BEGIN EXERCISE MATERIAL
import Literature.MathematicalPhysics.QuantumLattice.HubbardFermiSeaTangentRowsDiluteBeyondHalfTPrimeM13o20
import Literature.MathematicalPhysics.QuantumLattice.HubbardFermiSeaTangentRowsDiluteBeyondHalfTPrimeM3o5
import Literature.MathematicalPhysics.QuantumLattice.HubbardFermiSeaTangentRowsDiluteFarTPrime
import Literature.MathematicalPhysics.QuantumLattice.HubbardFermiSeaTangentRowsQuarterFilling
import Literature.MathematicalPhysics.QuantumLattice.HubbardNNNHoppingEnergyDensityMonotone
import Summits.Ventures.CertifiedManyBodySolver.Certificates.HubbardSquare_n1_deepSheet_farColumnFloors_K5a
import Summits.Ventures.CertifiedManyBodySolver.Certificates.HubbardSquare_n1_deepSheet_farColumnFloors_K5b
import Summits.Ventures.CertifiedManyBodySolver.Certificates.HubbardSquare_n1_deepSheet_farColumnFloors_K5c
import Summits.Ventures.CertifiedManyBodySolver.Certificates.HubbardSquare_n1_deepSheet_farColumnFloors_K5d
import Summits.Ventures.CertifiedManyBodySolver.Certificates.HubbardSquare_n1o2_farstrip_lower_jensen606_674_649
import Summits.Ventures.CertifiedManyBodySolver.Certificates.HubbardSquare_n7o8_TKT_obliqueStation_splitPlane_r554_r555_r590
import Summits.Ventures.CertifiedManyBodySolver.Certificates.HubbardSquare_n7o8_splitPlane2_stage2_byName_discharge
import Summits.Ventures.CertifiedManyBodySolver.Certificates.HubbardSquare_n7o8_splitPlaneQ1_byName_readers
import Summits.Ventures.CertifiedManyBodySolver.Certificates.HubbardTTPrime_polarizedBandCaps_kernelD
import Summits.Ventures.CertifiedManyBodySolver.Observables.PhaseSeparationExclusionBox
import Summits.Ventures.CertifiedManyBodySolver.Observables.PhaseSeparationExclusionBoxZeemanTcap
import Summits.Ventures.CertifiedManyBodySolver.Observables.PhaseSeparationExclusionDeepXLColumnsY1v
import Summits.Ventures.CertifiedManyBodySolver.Observables.PhaseSeparationExclusionFarCornerLowU
import Summits.Ventures.CertifiedManyBodySolver.Observables.PhaseSeparationExclusionFarCornerSliver
import Summits.Ventures.CertifiedManyBodySolver.Observables.PhaseSeparationExclusionFarOneSlivers
import Summits.Ventures.CertifiedManyBodySolver.Observables.PhaseSeparationExclusionFarOneSliversB
import Summits.Ventures.CertifiedManyBodySolver.Observables.PhaseSeparationExclusionFarOneYBCO
import Summits.Ventures.CertifiedManyBodySolver.Observables.PhaseSeparationExclusionFarPlanesLowU
import Summits.Ventures.CertifiedManyBodySolver.Observables.PhaseSeparationExclusionFarQuarterNodes
import Summits.Ventures.CertifiedManyBodySolver.Observables.PhaseSeparationExclusionHalfFillingColumnU5
import Summits.Ventures.CertifiedManyBodySolver.Observables.PhaseSeparationExclusionHolePlaneCap
import Summits.Ventures.CertifiedManyBodySolver.Observables.PhaseSeparationExclusionQuarterConvexFloor
import Summits.Ventures.CertifiedManyBodySolver.Observables.PhaseSeparationExclusionSevenEighthsAnchorsLowU
import Summits.Ventures.CertifiedManyBodySolver.Observables.PhaseSeparationExclusionSplitPlaneSevenEighthsCap
import Summits.Ventures.CertifiedManyBodySolver.Observables.PhaseSeparationExclusionStripPolCaps
import Summits.Ventures.CertifiedManyBodySolver.Observables.PhaseSeparationExclusionVirtualColumns
import HarnessLib
import HarnessLib.Audit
END EXERCISE MATERIAL
PROBLEM DETAILS: None of the records may be omitted or altered when they are given again.

RESULT FOR THIS EXERCISE:
import Literature.MathematicalPhysics.QuantumLattice.HubbardFermiSeaTangentRowsDiluteBeyondHalfTPrimeM13o20
import Literature.MathematicalPhysics.QuantumLattice.HubbardFermiSeaTangentRowsDiluteBeyondHalfTPrimeM3o5
import Literature.MathematicalPhysics.QuantumLattice.HubbardFermiSeaTangentRowsDiluteFarTPrime
import Literature.MathematicalPhysics.QuantumLattice.HubbardFermiSeaTangentRowsQuarterFilling
import Literature.MathematicalPhysics.QuantumLattice.HubbardNNNHoppingEnergyDensityMonotone
import Summits.Ventures.CertifiedManyBodySolver.Certificates.HubbardSquare_n1_deepSheet_farColumnFloors_K5a
import Summits.Ventures.CertifiedManyBodySolver.Certificates.HubbardSquare_n1_deepSheet_farColumnFloors_K5b
import Summits.Ventures.CertifiedManyBodySolver.Certificates.HubbardSquare_n1_deepSheet_farColumnFloors_K5c
import Summits.Ventures.CertifiedManyBodySolver.Certificates.HubbardSquare_n1_deepSheet_farColumnFloors_K5d
import Summits.Ventures.CertifiedManyBodySolver.Certificates.HubbardSquare_n1o2_farstrip_lower_jensen606_674_649
import Summits.Ventures.CertifiedManyBodySolver.Certificates.HubbardSquare_n7o8_TKT_obliqueStation_splitPlane_r554_r555_r590
import Summits.Ventures.CertifiedManyBodySolver.Certificates.HubbardSquare_n7o8_splitPlane2_stage2_byName_discharge
import Summits.Ventures.CertifiedManyBodySolver.Certificates.HubbardSquare_n7o8_splitPlaneQ1_byName_readers
import Summits.Ventures.CertifiedManyBodySolver.Certificates.HubbardTTPrime_polarizedBandCaps_kernelD
import Summits.Ventures.CertifiedManyBodySolver.Observables.PhaseSeparationExclusionBox
import Summits.Ventures.CertifiedManyBodySolver.Observables.PhaseSeparationExclusionBoxZeemanTcap
import Summits.Ventures.CertifiedManyBodySolver.Observables.PhaseSeparationExclusionDeepXLColumnsY1v
import Summits.Ventures.CertifiedManyBodySolver.Observables.PhaseSeparationExclusionFarCornerLowU
import Summits.Ventures.CertifiedManyBodySolver.Observables.PhaseSeparationExclusionFarCornerSliver
import Summits.Ventures.CertifiedManyBodySolver.Observables.PhaseSeparationExclusionFarOneSlivers
import Summits.Ventures.CertifiedManyBodySolver.Observables.PhaseSeparationExclusionFarOneSliversB
import Summits.Ventures.CertifiedManyBodySolver.Observables.PhaseSeparationExclusionFarOneYBCO
import Summits.Ventures.CertifiedManyBodySolver.Observables.PhaseSeparationExclusionFarPlanesLowU
import Summits.Ventures.CertifiedManyBodySolver.Observables.PhaseSeparationExclusionFarQuarterNodes
import Summits.Ventures.CertifiedManyBodySolver.Observables.PhaseSeparationExclusionHalfFillingColumnU5
import Summits.Ventures.CertifiedManyBodySolver.Observables.PhaseSeparationExclusionHolePlaneCap
import Summits.Ventures.CertifiedManyBodySolver.Observables.PhaseSeparationExclusionQuarterConvexFloor
import Summits.Ventures.CertifiedManyBodySolver.Observables.PhaseSeparationExclusionSevenEighthsAnchorsLowU
import Summits.Ventures.CertifiedManyBodySolver.Observables.PhaseSeparationExclusionSplitPlaneSevenEighthsCap
import Summits.Ventures.CertifiedManyBodySolver.Observables.PhaseSeparationExclusionStripPolCaps
import Summits.Ventures.CertifiedManyBodySolver.Observables.PhaseSeparationExclusionVirtualColumns
import HarnessLib
import HarnessLib.Audit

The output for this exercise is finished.